About this task »
Give the count of lines in the records below that contain "ResolutionOfSingularities", with no other words.

[Saved entries]
import Summits.ResolutionOfSingularities.ResolutionOfSingularities.Theorems.FrobeniusLadderFInjectiveMacaulayficationStalkChartIso
import HarnessLib

/-!
# Stalks of the affine blowing up are local rings of the charts, with the chart point recorded

Support file for crux stmt-ResolutionOfSingularities-15315
(`FrobeniusLadder.FInjectiveMacaulayfication`, line `Sketch`, lead seat c6, cycle 7):
stub `stub_stalkChartIsoPoint`.

For a commutative ring `R` and generators `x = (x₁, …, x_r)` of the ideal `I = (x₁, …, x_r)`, the
blowing up `Bl_I(Spec R) = affineBlowup I = Proj R[It]` is covered by the charts
`D₊(xᵢt) = Spec (R[It])_{(xᵢt)}` at the non-zero generators
(`StalkChartIso.exists_mem_basicOpen_reesT`; Stacks Project, Tag 0804: the affine blowup
algebras cover the blowing up). The landed `StalkChartIso.stub_stalkChartIso` produces, for every
point `y`, a chart index `i` with `xᵢ ≠ 0`, a prime `q` of the chart ring
`A = (R[It])_{(xᵢt)}` and a ring isomorphism `𝒪_{Bl, y} ≃+* A_q`, but does not export the
equation `Proj.awayι … q = y` identifying `q` as THE point of the chart lying under `y`. The
tower argument of the crux needs this equation (to tell the unique bad point of a chart from the
other points), so we re-prove the statement with the point equation kept:

* `stub_stalkChartIsoPoint` — the registered stub: every point `y` of `affineBlowup I` is the
  image `Proj.awayι … q` of a prime `q` of the chart ring of some non-zero generator `xᵢ`, and
  `𝒪_{Bl, y} ≃+* A_q` (the stalk map of the open immersion `Proj.awayι`, whose range is `D₊(xᵢt)`
  by `Proj.opensRange_awayι`, composed with `Spec.stalkIso`).

References: The Stacks Project, Tag 0804 (Lemma 31.32.2: the affine blowup algebras `R[I/a]`
cover the blowing up); R. Hartshorne, *Algebraic Geometry*, Prop. II.2.5 (charts of `Proj`) and
Prop. II.2.2 (stalks of `Spec`); the rest is folklore.
-/

-- single-problem summit: the doubled namespace component is forced
set_option linter.dupNamespace false

noncomputable section

namespace Summit.ResolutionOfSingularities.ResolutionOfSingularities.Theorems.FInjectiveMacaulayfication.StalkChartIsoPoint

open AlgebraicGeometry CategoryTheory Literature.AlgebraicGeometry.Resolution

/-- **Stalks of the blowing up are local rings of the charts, with the chart point recorded**
(registered stub `stub_stalkChartIsoPoint`): every point `y` of `Bl_I(Spec R) = affineBlowup I`,
`I = (x₁, …, x_r)`, is the image under the chart map
`Proj.awayι : Spec (R[It])_{(xᵢt)} ⟶ Proj R[It]` of a prime `q` of the chart ring of some
non-zero generator `xᵢ`, and its stalk is ring-isomorphic to the localization of the chart ring
at `q`: the open immersion `Proj.awayι` has range `D₊(xᵢt)`, its stalk maps are isomorphisms, and
the stalk of `Spec A` at `q` is `A_q`. [cite: StacksProject, Tag 0804] -/
theorem stub_stalkChartIsoPoint : ∀ (R : Type) [CommRing R] (r : ℕ) (x : Fin r → R)
    (y : ↥(affineBlowup (Ideal.span (Set.range x)))),
    ∃ (i : Fin r) (q : PrimeSpectrum (HomogeneousLocalization.Away (reesGrading (Ideal.span (Set.range x)))
        (reesT (x i) (Ideal.subset_span (Set.mem_range_self i))))),
      x i ≠ 0 ∧
      (Proj.awayι (reesGrading (Ideal.span (Set.range x))) (reesT (x i) (Ideal.subset_span (Set.mem_range_self i)))
          (reesT_mem (x i) (Ideal.subset_span (Set.mem_range_self i))) Nat.one_pos).base q = y ∧
      Nonempty (((affineBlowup (Ideal.span (Set.range x))).presheaf.stalk y) ≃+*
        Localization.AtPrime q.asIdeal) := by
  intro R _ r x y
  obtain ⟨i, hxi, hi⟩ := StalkChartIso.exists_mem_basicOpen_reesT x y
  rw [← Proj.opensRange_awayι (reesGrading (Ideal.span (Set.range x)))
    (reesT (x i) (Ideal.subset_span (Set.mem_range_self i)))
    (reesT_mem (x i) (Ideal.subset_span (Set.mem_range_self i))) Nat.one_pos] at hi
  obtain ⟨q, rfl⟩ := Scheme.Hom.mem_opensRange.mp hi
  exact ⟨i, q, hxi, rfl, ⟨((asIso ((Proj.awayι (reesGrading (Ideal.span (Set.range x)))
    (reesT (x i) (Ideal.subset_span (Set.mem_range_self i)))
    (reesT_mem (x i) (Ideal.subset_span (Set.mem_range_self i))) Nat.one_pos).stalkMap q)
      ).commRingCatIsoToRingEquiv).trans (Spec.stalkIso (.of _) q).commRingCatIsoToRingEquiv⟩⟩

end Summit.ResolutionOfSingularities.ResolutionOfSingularities.Theorems.FInjectiveMacaulayfication.StalkChartIsoPoint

Output »
4